市场上千万种饮料、营养液正在展开激烈的市场争夺!
巧就巧在马俊仁这位超级体育巨星与其他体育大腕截然不同,他极其富有商业头脑。他这个人就喜欢侍弄钱这玩意儿,其经商的意识要比一般的商人还要商人得多。

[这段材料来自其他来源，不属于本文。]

import Summits.MatrixMultiplication.OmegaCensus.STPP222IcosetRankFourBits
import Summits.MatrixMultiplication.OmegaCensus.STPP222IcosetRankFourCanon

/-!
# ω-census, icoset class at 2-rank four: the REDUCTION — engine chunks ⇒ no icoset `(2,2,2)^K` family in `(ZMod 2)⁴ × ZMod n`

HONEST FRAMING (pub-omega census; verbatim): lottery ticket; floor = certified bounds/negative ranges.
Census STRUCTURE bookkeeping (Q7, the involution-coset class), nothing about `ω`.

**`Icoset.not_exists_r4_of_classOk`.**  If the kernel engine accepts every sorted code class — `IcosetW.classOk n (K+1) U (0 :: C) = true`
for every sorted `C` of length `K` with entries `< n²` — where `U` is a list of units of `ZMod n` closed under products and `K + 1 ≤ 8`,
then NO involution-coset `(2,2,2)^{K+1}` STPP family exists in `(ZMod 2 × ZMod 2 × ZMod 2 × ZMod 2) × ZMod n`.
Chain: icoset family ⇒ proper data with (T) + witness-(N) (`STPP222IcosetCriterion(Dual)`) ⇒ re-base at the lex-minimising
`(b*, u*)`, relabel by the sorting permutation (`STPP222IcosetRankFourCanon.canon_of_min`: the code list `D` is sorted and
canonical, so `classOk D` forces `vrefute (K+1) (zerosOf D) = true`) ⇒ the relabelled data still satisfies (T) + (N), hence has a
standard bit solution rescuing every zero (`STPP222IcosetRankFourBits.exists_bsol_std`); every member of `zerosOf D` is such a zero
(`mem_zerosOf`, `isZero_codeList`) ⇒ `vrefute … = false` (`BSol.vrefute_sound`) — contradiction.  Also the cover semantics of
`allTuples` / `chunk` / `chunk3` used by the per-cell assembly files.
Seat pub-omega-kernel-l4 (gen 20), 2026-08-27.
-/

namespace Summit.MatrixMultiplication.OmegaCensus

open Literature.Computability.AlgebraicComplexity

namespace IcosetW

open IcosetH (getI snoc allN allN_true getI_eq_getD snoc_eq)

/-! ## `zerosOf` -/

/-- The fold inside `zerosOf`. -/
noncomputable def zerosRec (n K : ℕ) (C : List ℕ) (m : ℕ) : List ℕ :=
  @Nat.rec (fun _ => List ℕ) [] (fun m acc =>
    frc (Nat.sub 511 m) fun z =>
      cnd (Nat.blt (zi z) K && Nat.blt (zj z) K && Nat.blt (zk z) K && !(Nat.beq (zi z) (zj z) && Nat.beq (zj z) (zk z)) &&
            isZero n C (zi z) (zj z) (zk z)) (z :: acc) acc) m

/-- `zerosOf = zerosRec … 512`. -/
theorem zerosOf_eq (n K : ℕ) (C : List ℕ) : zerosOf n K C = zerosRec n K C 512 := rfl

/-- Members of `zerosRec` satisfy the filter. -/
theorem mem_zerosRec {n K : ℕ} {C : List ℕ} : ∀ (m : ℕ) {z : ℕ}, z ∈ zerosRec n K C m →
    zi z < K ∧ zj z < K ∧ zk z < K ∧ ¬ (zi z = zj z ∧ zj z = zk z) ∧ isZero n C (zi z) (zj z) (zk z) = true := by
  intro m
  induction m with
  | zero => intro z hz; exact absurd hz List.not_mem_nil
  | succ m ih =>
    intro z hz
    have e : zerosRec n K C (m + 1) = frc (Nat.sub 511 m) (fun z =>
        cnd (Nat.blt (zi z) K && Nat.blt (zj z) K && Nat.blt (zk z) K && !(Nat.beq (zi z) (zj z) && Nat.beq (zj z) (zk z)) &&
          isZero n C (zi z) (zj z) (zk z)) (z :: zerosRec n K C m) (zerosRec n K C m)) := rfl
    rw [e, frc_eq, cnd_eq_ite] at hz
    split_ifs at hz with hc
    · rcases List.mem_cons.1 hz with rfl | hz
      · simp only [Bool.and_eq_true, Nat.blt_eq, Bool.not_eq_true', Bool.and_eq_false_iff] at hc
        obtain ⟨⟨⟨⟨h1, h2⟩, h3⟩, h4⟩, h5⟩ := hc
        refine ⟨h1, h2, h3, fun ⟨e1, e2⟩ => ?_, h5⟩
        rcases h4 with h4 | h4
        · exact Nat.ne_of_beq_eq_false h4 e1
        · exact Nat.ne_of_beq_eq_false h4 e2
      · exact ih hz
    · exact ih hz

/-- **Members of `zerosOf`** have indices `< K`, are non-constant and satisfy the zero test. -/
theorem mem_zerosOf {n K : ℕ} {C : List ℕ} {z : ℕ} (hz : z ∈ zerosOf n K C) :
    zi z < K ∧ zj z < K ∧ zk z < K ∧ ¬ (zi z = zj z ∧ zj z = zk z) ∧ isZero n C (zi z) (zj z) (zk z) = true := by
  rw [zerosOf_eq] at hz; exact mem_zerosRec 512 hz

/-! ## The zero test on a code list of data -/

section Zero
variable {n : ℕ} [NeZero n] {K : ℕ}

/-- The zero test on the code list of re-based scaled relabelled data detects exactly the vanishing of the `H`-word
`β_j − β_i + γ_k − γ_j` at the relabelled indices (unit scaling). -/
theorem isZero_codeList (β γ : Fin K → ZMod n) {b : ℕ} (hb : b < K) {u : ℕ} (hu : IsUnit (u : ZMod n)) (σ : Equiv.Perm (Fin K))
    {i j k : ℕ} (hi : i < K) (hj : j < K) (hk : k < K)
    (hz : isZero n (codeList β γ b (u : ZMod n) σ) i j k = true) :
    β ⟨permN σ j, permN_lt σ hj⟩ - β ⟨permN σ i, permN_lt σ hi⟩ +
      (γ ⟨permN σ k, permN_lt σ hk⟩ - γ ⟨permN σ j, permN_lt σ hj⟩) = 0 := by
  unfold isZero codeList at hz
  rw [getI_ofFn _ hi, getI_ofFn _ hj, getI_ofFn _ hk] at hz
  simp only [] at hz
  rw [cfunN_eq β γ hb (permN_lt σ hi), cfunN_eq β γ hb (permN_lt σ hj), cfunN_eq β γ hb (permN_lt σ hk)] at hz
  set Xi := (u : ZMod n) * (β ⟨permN σ i, permN_lt σ hi⟩ - β ⟨b, hb⟩)
  set Xj := (u : ZMod n) * (β ⟨permN σ j, permN_lt σ hj⟩ - β ⟨b, hb⟩)
  set Yj := (u : ZMod n) * (γ ⟨permN σ j, permN_lt σ hj⟩ - γ ⟨b, hb⟩)
  set Yk := (u : ZMod n) * (γ ⟨permN σ k, permN_lt σ hk⟩ - γ ⟨b, hb⟩)
  obtain ⟨dj, mj⟩ := code_div_mod Xj Yj
  obtain ⟨di, _⟩ := code_div_mod Xi ((u : ZMod n) * (γ ⟨permN σ i, permN_lt σ hi⟩ - γ ⟨b, hb⟩))
  obtain ⟨_, mk⟩ := code_div_mod ((u : ZMod n) * (β ⟨permN σ k, permN_lt σ hk⟩ - β ⟨b, hb⟩)) Yk
  have hz' : (Xj.val + Yk.val + (2 * n - (Xi.val + Yj.val))) % n = 0 := by
    have := Nat.eq_of_beq_eq_true hz
    rw [← this]
    show _ = Nat.mod (Nat.add (Nat.add (Nat.div _ n) (Nat.mod _ n)) (Nat.sub (Nat.mul 2 n) (Nat.add (Nat.div _ n) (Nat.mod _ n)))) n
    rw [show Nat.div (code Xj Yj) n = code Xj Yj / n from rfl, dj, show Nat.mod (code _ Yk) n = code _ Yk % n from rfl, mk,
      show Nat.div (code Xi _) n = code Xi _ / n from rfl, di, show Nat.mod (code Xj Yj) n = code Xj Yj % n from rfl, mj]
    rfl
  have hle : Xi.val + Yj.val ≤ 2 * n := by have := ZMod.val_lt Xi; have := ZMod.val_lt Yj; omega
  have hcast : ((Xj.val + Yk.val + (2 * n - (Xi.val + Yj.val)) : ℕ) : ZMod n) = Xj + Yk - (Xi + Yj) := by
    push_cast
    rw [Nat.cast_sub hle]
    push_cast
    simp [ZMod.natCast_val]
    ring
  have h0 : (Xj + Yk - (Xi + Yj) : ZMod n) = 0 := by
    rw [← hcast, ← ZMod.natCast_mod, hz', Nat.cast_zero]
  have h1 : (u : ZMod n) * (β ⟨permN σ j, permN_lt σ hj⟩ - β ⟨permN σ i, permN_lt σ hi⟩ +
      (γ ⟨permN σ k, permN_lt σ hk⟩ - γ ⟨permN σ j, permN_lt σ hj⟩)) = 0 := by
    rw [← h0]; simp only [Xi, Xj, Yj, Yk]; ring
  exact (hu.mul_right_eq_zero).1 h1

end Zero

/-! ## Relabelled data -/

end IcosetW

namespace Icoset.Data

variable {V H : Type*} {K : ℕ}

/-- Relabel the triples of icoset data along `σ`. -/
def relabel (d : Icoset.Data V H K) (σ : Fin K → Fin K) : Icoset.Data V H K :=
  ⟨fun t => d.xA (σ t), fun t => d.xB (σ t), fun t => d.xC (σ t), fun t => d.sA (σ t), fun t => d.sB (σ t), fun t => d.sC (σ t),
    fun t => d.a (σ t), fun t => d.b (σ t), fun t => d.c (σ t)⟩

/-- Slots of relabelled data. -/
theorem relabel_slots (d : Icoset.Data V H K) (σ : Fin K → Fin K) (i j k : Fin K) :
    (d.relabel σ).slots i j k = d.slots (σ i) (σ j) (σ k) := rfl

/-- Offsets of relabelled data. -/
theorem relabel_off [AddCommGroup V] [Module (ZMod 2) V] (d : Icoset.Data V H K) (σ : Fin K → Fin K) (i j k : Fin K) :
    (d.relabel σ).off i j k = d.off (σ i) (σ j) (σ k) := rfl

/-- `h` of relabelled data. -/
theorem relabel_h [AddCommGroup H] (d : Icoset.Data V H K) (σ : Fin K → Fin K) (i j k : Fin K) :
    (d.relabel σ).h i j k = d.h (σ i) (σ j) (σ k) := rfl

/-- Independence of relabelled data. -/
theorem relabel_indep [AddCommGroup V] [Module (ZMod 2) V] (d : Icoset.Data V H K) (σ : Fin K → Fin K) (t : Fin K) :
    (d.relabel σ).Indep t ↔ d.Indep (σ t) := Iff.rfl

/-- `h` in terms of `β = b − a`, `γ = c − a`. -/
theorem h_eq_βγ [AddCommGroup H] (d : Icoset.Data V H K) (i j k : Fin K) :
    d.h i j k = (d.b j - d.a j) - (d.b i - d.a i) + ((d.c k - d.a k) - (d.c j - d.a j)) := by
  unfold Icoset.Data.h; abel

end Icoset.Data

namespace IcosetW

open IcosetH (getI snoc allN allN_true getI_eq_getD snoc_eq)

/-! ## Cover semantics of the enumeration -/

/-- One step of `allTuples`. -/
theorem allTuples_succ (n K : ℕ) (U : List ℕ) (r lo : ℕ) (pre : List ℕ) :
    allTuples n K U (r + 1) lo pre = allN (Nat.mul n n) fun c => Nat.blt c lo || allTuples n K U r c (snoc pre c) := by
  show (allN (Nat.mul n n) fun c => Nat.blt c lo || frcL (snoc pre c) fun pre' => allTuples n K U r c pre') = _
  simp only [frcL_eq]

/-- `allTuples` at `r = 0`. -/
theorem allTuples_zero (n K : ℕ) (U : List ℕ) (lo : ℕ) (pre : List ℕ) : allTuples n K U 0 lo pre = classOk n K U pre := rfl

/-- **Cover semantics of `allTuples`.** -/
theorem allTuples_sound {n K : ℕ} {U : List ℕ} : ∀ (r lo : ℕ) (pre ext : List ℕ), allTuples n K U r lo pre = true →
    ext.length = r → List.IsChain (· ≤ ·) (lo :: ext) → (∀ c ∈ ext, c < n * n) → classOk n K U (pre ++ ext) = true := by
  intro r
  induction r with
  | zero =>
    intro lo pre ext h hlen _ _
    rw [List.length_eq_zero_iff.1 hlen, List.append_nil]; exact h
  | succ r ih =>
    intro lo pre ext h hlen hch hlt
    obtain ⟨c, ext', rfl⟩ : ∃ c ext', ext = c :: ext' := by
      cases ext with
      | nil => exact absurd hlen (by simp)
      | cons c ext' => exact ⟨c, ext', rfl⟩
    rw [List.isChain_cons_cons] at hch
    rw [allTuples_succ] at h
    have hc := allN_true h (show c < Nat.mul n n from hlt c List.mem_cons_self)
    simp only [Bool.or_eq_true, Nat.blt_eq] at hc
    rcases hc with hc | hc
    · exact absurd hc (Nat.not_lt.2 hch.1)
    · have := ih c (snoc pre c) ext' hc (by simpa using hlen) hch.2 (fun x hx => hlt x (List.mem_cons_of_mem _ hx))
      rwa [snoc_eq, List.append_assoc, List.singleton_append] at this

/-- **Cover semantics of `chunk`.** -/
theorem chunk_sound {n K : ℕ} {U : List ℕ} {c1 lo hi : ℕ} (h : chunk n K U c1 lo hi = true) {c2 : ℕ} (h1 : lo ≤ c2)
    (h2 : c2 < hi) (h3 : c1 ≤ c2) : allTuples n K U (K - 3) c2 [0, c1, c2] = true := by
  have := allN_true h h2
  simp only [Bool.or_eq_true, Nat.blt_eq] at this
  rcases this with (h | h) | h
  · exact absurd h (Nat.not_lt.2 h1)
  · exact absurd h (Nat.not_lt.2 h3)
  · exact h

/-- **Cover semantics of `chunk3`.** -/
theorem chunk3_sound {n K : ℕ} {U : List ℕ} {c1 c2 lo hi : ℕ} (h : chunk3 n K U c1 c2 lo hi = true) {c3 : ℕ} (h1 : lo ≤ c3)
    (h2 : c3 < hi) (h3 : c2 ≤ c3) : allTuples n K U (K - 4) c3 [0, c1, c2, c3] = true := by
  have := allN_true h h2
  simp only [Bool.or_eq_true, Nat.blt_eq] at this
  rcases this with (h | h) | h
  · exact absurd h (Nat.not_lt.2 h1)
  · exact absurd h (Nat.not_lt.2 h3)
  · exact h

/-! ## The reduction -/

/-- Codes of data are below `n²`. -/
theorem cfunN_lt {n : ℕ} [NeZero n] {K : ℕ} (β γ : Fin K → ZMod n) (b : ℕ) (u : ZMod n) (s : ℕ) : cfunN β γ b u s < n * n := by
  have hn : 0 < n := Nat.pos_of_ne_zero (NeZero.ne n)
  unfold cfunN
  split_ifs
  · exact code_lt _ _
  · exact Nat.mul_pos hn hn
  · exact Nat.mul_pos hn hn

/-- `classOk` with a passed canonical test forces the search verdict. -/
theorem vrefute_of_classOk {n K : ℕ} {U : List ℕ} {C : List ℕ} (h : classOk n K U C = true) (hc : canon n K U C = true) :
    vrefute K (zerosOf n K C) = true := by
  unfold classOk at h; rw [hc, frcL_eq] at h; simpa using h

/-- **THE REDUCTION.**  `K + 1 ≤ 8` triples, `H = ZMod n`, `U` units closed under products; if the engine accepts every sorted code
class then there is no involution-coset `(2,2,2)^{K+1}` STPP family in `(ZMod 2)⁴ × ZMod n`. [cite: CohnKleinbergSzegedyUmans2005, Def. 5.1] -/
theorem not_exists_r4_of_classOk {n : ℕ} [NeZero n] {K : ℕ} (hK8 : K + 1 ≤ 8) (U : List ℕ)
    (hUunit : ∀ u ∈ U, IsUnit ((u : ℕ) : ZMod n)) (hUmul : ∀ u ∈ U, ∀ u' ∈ U, u * u' % n ∈ U) (u₁ : ℕ) (hu₁ : u₁ ∈ U)
    (hall : ∀ C : List ℕ, C.length = K → C.Pairwise (· ≤ ·) → (∀ c ∈ C, c < n * n) → classOk n (K + 1) U (0 :: C) = true) :
    ¬ ∃ A B C : Fin (K + 1) → Finset (V4 × ZMod n), Icoset.IsIcosetFamily A B C ∧ IsSTPP A B C := by
  intro hex
  obtain ⟨d, hd, hT, hN0⟩ := (Icoset.exists_isIcosetFamily_isSTPP_iff (V := V4) (H := ZMod n) (K + 1)).1 hex
  have hN : ∀ i j k : Fin (K + 1), ¬ (i = j ∧ j = k) → d.h i j k = 0 →
      ∃ φ : Module.Dual (ZMod 2) V4, (∀ r, φ (d.slots i j k r) = 0) ∧ φ (d.off i j k) = 1 :=
    fun i j k hne hh => (d.rescued_iff_exists_dual i j k).1 (hN0 i j k hne hh)
  -- H-data and the minimiser
  set β : Fin (K + 1) → ZMod n := fun t => d.b t - d.a t with hβ
  set γ : Fin (K + 1) → ZMod n := fun t => d.c t - d.a t with hγ
  let val : ℕ × ℕ → List ℕ := fun p => rebased n (K + 1) (rawCodes β γ) p.1 p.2
  obtain ⟨hm1, -, hm3⟩ := argmin2_spec val (cands (K + 1) U) (0, u₁)
  set bu := argmin2 val (0, u₁) (cands (K + 1) U) with hbu
  have hbK : bu.1 < K + 1 ∧ bu.2 ∈ U := by
    rcases hm1 with h | h
    · rw [h]; exact ⟨Nat.succ_pos K, hu₁⟩
    · have := mem_cands.1 (show (bu.1, bu.2) ∈ cands (K + 1) U from h); exact this
  obtain ⟨hb, hu⟩ := hbK
  -- the canonical sorted code list
  obtain ⟨hD, hcan⟩ := canon_of_min β γ U hUmul hb hu hm3
  set σ := sortPerm β γ ⟨bu.1, hb⟩ (bu.2 : ZMod n) with hσ
  set D := codeList β γ bu.1 (bu.2 : ZMod n) σ with hDdef
  have hsorted := (codeList_sortPerm β γ ⟨bu.1, hb⟩ (bu.2 : ZMod n)).2
  have htail := tail_codeList_eq_rebased β γ ⟨bu.1, hb⟩ bu.2
  -- the engine accepts the class …
  have hok : classOk n (K + 1) U D = true := by
    rw [hD, ← htail]
    refine hall _ (List.length_ofFn) hsorted fun c hc => ?_
    rw [List.mem_ofFn'] at hc
    obtain ⟨m, rfl⟩ := hc
    exact cfunN_lt _ _ _ _ _
  have hv : vrefute (K + 1) (zerosOf n (K + 1) D) = true := vrefute_of_classOk hok hcan
  -- … but the relabelled data has a standard bit solution rescuing every listed zero
  let d' := d.relabel σ
  have hT' : ∀ t, d'.Indep t := fun t => (d.relabel_indep σ t).2 (hT (σ t))
  have hN' : ∀ i j k : Fin (K + 1), ¬ (i = j ∧ j = k) → d'.h i j k = 0 →
      ∃ φ : Module.Dual (ZMod 2) V4, (∀ r, φ (d'.slots i j k r) = 0) ∧ φ (d'.off i j k) = 1 := by
    intro i j k hne hh
    rw [Icoset.Data.relabel_h] at hh
    have hne' : ¬ (σ i = σ j ∧ σ j = σ k) := fun ⟨e1, e2⟩ => hne ⟨σ.injective e1, σ.injective e2⟩
    exact hN _ _ _ hne' hh
  obtain ⟨S, h0, hF, hR⟩ := exists_bsol_std (Nat.succ_pos K) hK8 d' hT' hN'
  have hfalse := S.vrefute_sound hK8 (Nat.succ_pos K) hF h0 (TD := zerosOf n (K + 1) D) fun z hz => by
    obtain ⟨hi, hj, hk, hne, hzero⟩ := mem_zerosOf hz
    refine ⟨hi, hj, hk, ?_⟩
    have hzz := isZero_codeList β γ hb (hUunit _ hu) σ hi hj hk (by rw [hDdef] at hzero; exact hzero)
    have hh : d'.h ⟨zi z, hi⟩ ⟨zj z, hj⟩ ⟨zk z, hk⟩ = 0 := by
      rw [Icoset.Data.relabel_h, Icoset.Data.h_eq_βγ]
      have e : ∀ (t : ℕ) (ht : t < K + 1), σ ⟨t, ht⟩ = ⟨permN σ t, permN_lt σ ht⟩ := fun t ht =>
        Fin.ext (by show (σ ⟨t, ht⟩).val = permN σ t; unfold permN; rw [dif_pos ht])
      rw [e _ hi, e _ hj, e _ hk]
      exact hzz
    have hz512 : z = 64 * zi z + 8 * zj z + zk z := by
      unfold zi zj zk; show z = 64 * (z / 64) + 8 * (z / 8 % 8) + z % 8; omega
    have := hR ⟨zi z, hi⟩ ⟨zj z, hj⟩ ⟨zk z, hk⟩ (fun ⟨e1, e2⟩ => hne ⟨congrArg Fin.val e1, congrArg Fin.val e2⟩) hh
    rw [hz512]; exact this
  rw [hfalse] at hv
  exact Bool.false_ne_true hv

end IcosetW

end Summit.MatrixMultiplication.OmegaCensus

那是哪一年,对了,是1983年老马在五届全运会马拉松赛失败之后,他沮丧万分独自乘船返回辽宁,又回到鞍山。整个东北无人注意他的成败,东北人正沉浸在对君子兰的疯狂热恋之中。一棵君子兰小草可以卖到一万、八万、十五万不等。1984年10月8日,长春市人民代表大会正式通过决议,把君子兰定为市花,号召市民每户至少要栽三株到五株。谁知关东三宗宝,不如当今一棵草,&ldo;生财无路问君子,致富有道养兰花&rdo;,有些城市专门开辟了君子兰市场,据统计,最高潮时期某市场一天当中的倒花爷可达40万人次,成交额数以千万元计。有一位盗窃他人君子兰的人,名叫姜有田,案发后给判了有期徒刑十四年,剥夺政治权利三年。这花的价值由此可见一斑。在鞍山,有一位方姓检察官情急之中伙同他人全副武装驾车奔袭长春,图谋抢花发财,被一网打尽。不少鞍钢工人已纷纷离开工作岗位跻身君子兰的买卖行列。一位鞍山市民尖锐地致信市长曰:&ldo;你要钢铁还是要君子兰!&rdo;马俊仁也从无到有从小到大,从弱到强,从小户而大户,跻身于鞍山威武雄壮的花王行列。至今老马对我回忆当初养花图富争雄市场的经历时,仍然兴致勃勃陶陶然于昔日胜利的喜悦:老赵你说那玩意儿也真奇了,他妈的小小一颗豆,种在盆里头,不要大成本,长出就销售!东北各城市里有许多人可挣了大钱了。昨天还是个捞鱼虫的、捡破烂的、修理洋铁壶的、倒卖秋衣青菜的,嘿,一转眼就成了腰缠万贯的大富翁。有的人已经弄进了百万,家里趁个几十万的就更不稀罕。鞍山最早养花卖花的都是城市贫民或者小业主,一个过去是拉胡琴的,人称李胡琴儿,一个是修表的叫钟表王,一个是鞍钢的护厂人员都叫他于保卫,还有一个杨老太太,都超百万呐!我算是赶趟赶迟的,发展的还算可以。头俩月我在市场上转来转去,心里琢磨这玩意儿几片小草叶咋就值那么多钱呢?养这玩意儿又有啥难呢?赶傍黑收摊时候我花十来块钱买了一小盆回家试试,不几天就卖了二百八!除掉本钱还挣两百多,赶上一个月的工资啦,那真是有意思。养好花要好种。我先是通过关系问,哪有上好的花种?种子差了长不好,市里评选好花编了七大号,我买小苗之前就事先问清了哪株苗是几号正品,你闹不清楚就上当。买杨老太太的正品苗她还哄我说哪盆哪盒可不好,我早摸清底了,我说我偏要这盆!别的我还不要呢!我又琢磨侍弄这小花浇它啥东西就长得最快最好?慢慢地我上了道,普通粪水不太好使,后来我用大缸沤死鸡,闷着沤,上头压上盖,那场那个臭哇,可是真顶事儿,把花浇得叶子上直冒油。到市场上人家说你咋就往这叶子上抹明油呢?我说你这么大个人说话别胡抡呐,你看准罗,看不准允许你用手摸一摸,这油是人抹的还是它自个儿长的?那是真的还是假的!他别人的花都没咱的鲜亮,咱的花肯定就卖得快呗。哈哈,后来越养越多,没有花窑不行啦,那时候偷花贼很厉害,我盖花窑下功夫大啦,光水泥就拉两大车。全是钢筋水泥,深打地基真结实啊,你使炸药包都炸不垮。这花窑盖成以后,把花往里一搁,我又琢磨,空气干燥了怕不行,花窑里空气一定要有湿度,温度还要大,咋办呢?他别人都想不出高招儿,往窑里乱喷水,湿度还是不行。我想了想,干脆,就在花窑里头就地挖它一口井!嘿,这下子地气从井口就上来了,湿度有了,温度也要保证好。就见那花长的真快真好。培养运动员同样要琢磨,世间的道理是相通的。卖了一段时间的好钱儿。可惜还有几棵好花当时有人出了大价钱我舍不得卖,总想再等一等。有人对这窑花估价已经高于40万元。偏在这时候,教委派我带中学生小队员出国比赛,对,就是第一次打败外国人那回。我高高兴兴回到北京,正想着他外国人也没啥了不起。啊呀不得了,我忽然听说《人民日报》发文章了,批评盲目疯养君子兰是瞎热瞎想;说东北君子兰抬价主要是挖国家财政的墙角,实属是公家买花才把价格抬上去的;报上说是虚假繁荣,是一种虚业,提倡干四化,要干实事不要干虚事。我一想,完啦,这行情肯定要跌,它非跌不可,它本来就不值那么多钱!我就连夜赶火车往家赶呐,赶回去处理花儿啊!回到鞍山先找汽车,要想处理的快还要找偏点儿的地方,开车上本溪吧。大花小花统统上车,一棵不剩。车上装不下那么多盆盆,我拔出苗来沾水装到麻袋里,赶天亮到本溪街上就吆喝,便宜处理啦。来来回回报个价钱,差不多就快出手,五百的、三百的、一百的、几十块钱的、十来块钱的,只要你买,好,再给你搭上一棵!跟卖菜一样。老赵你别笑,不这样咱就更惨。他还以为讨了多大便宜哩,棒着花乐哈哈走了。傻子!没几天儿,一分钱也不值!谁还玩这玩意儿啊!你看旅店里头,现在那花就放在公用厕所里了,没人要,没地儿搁。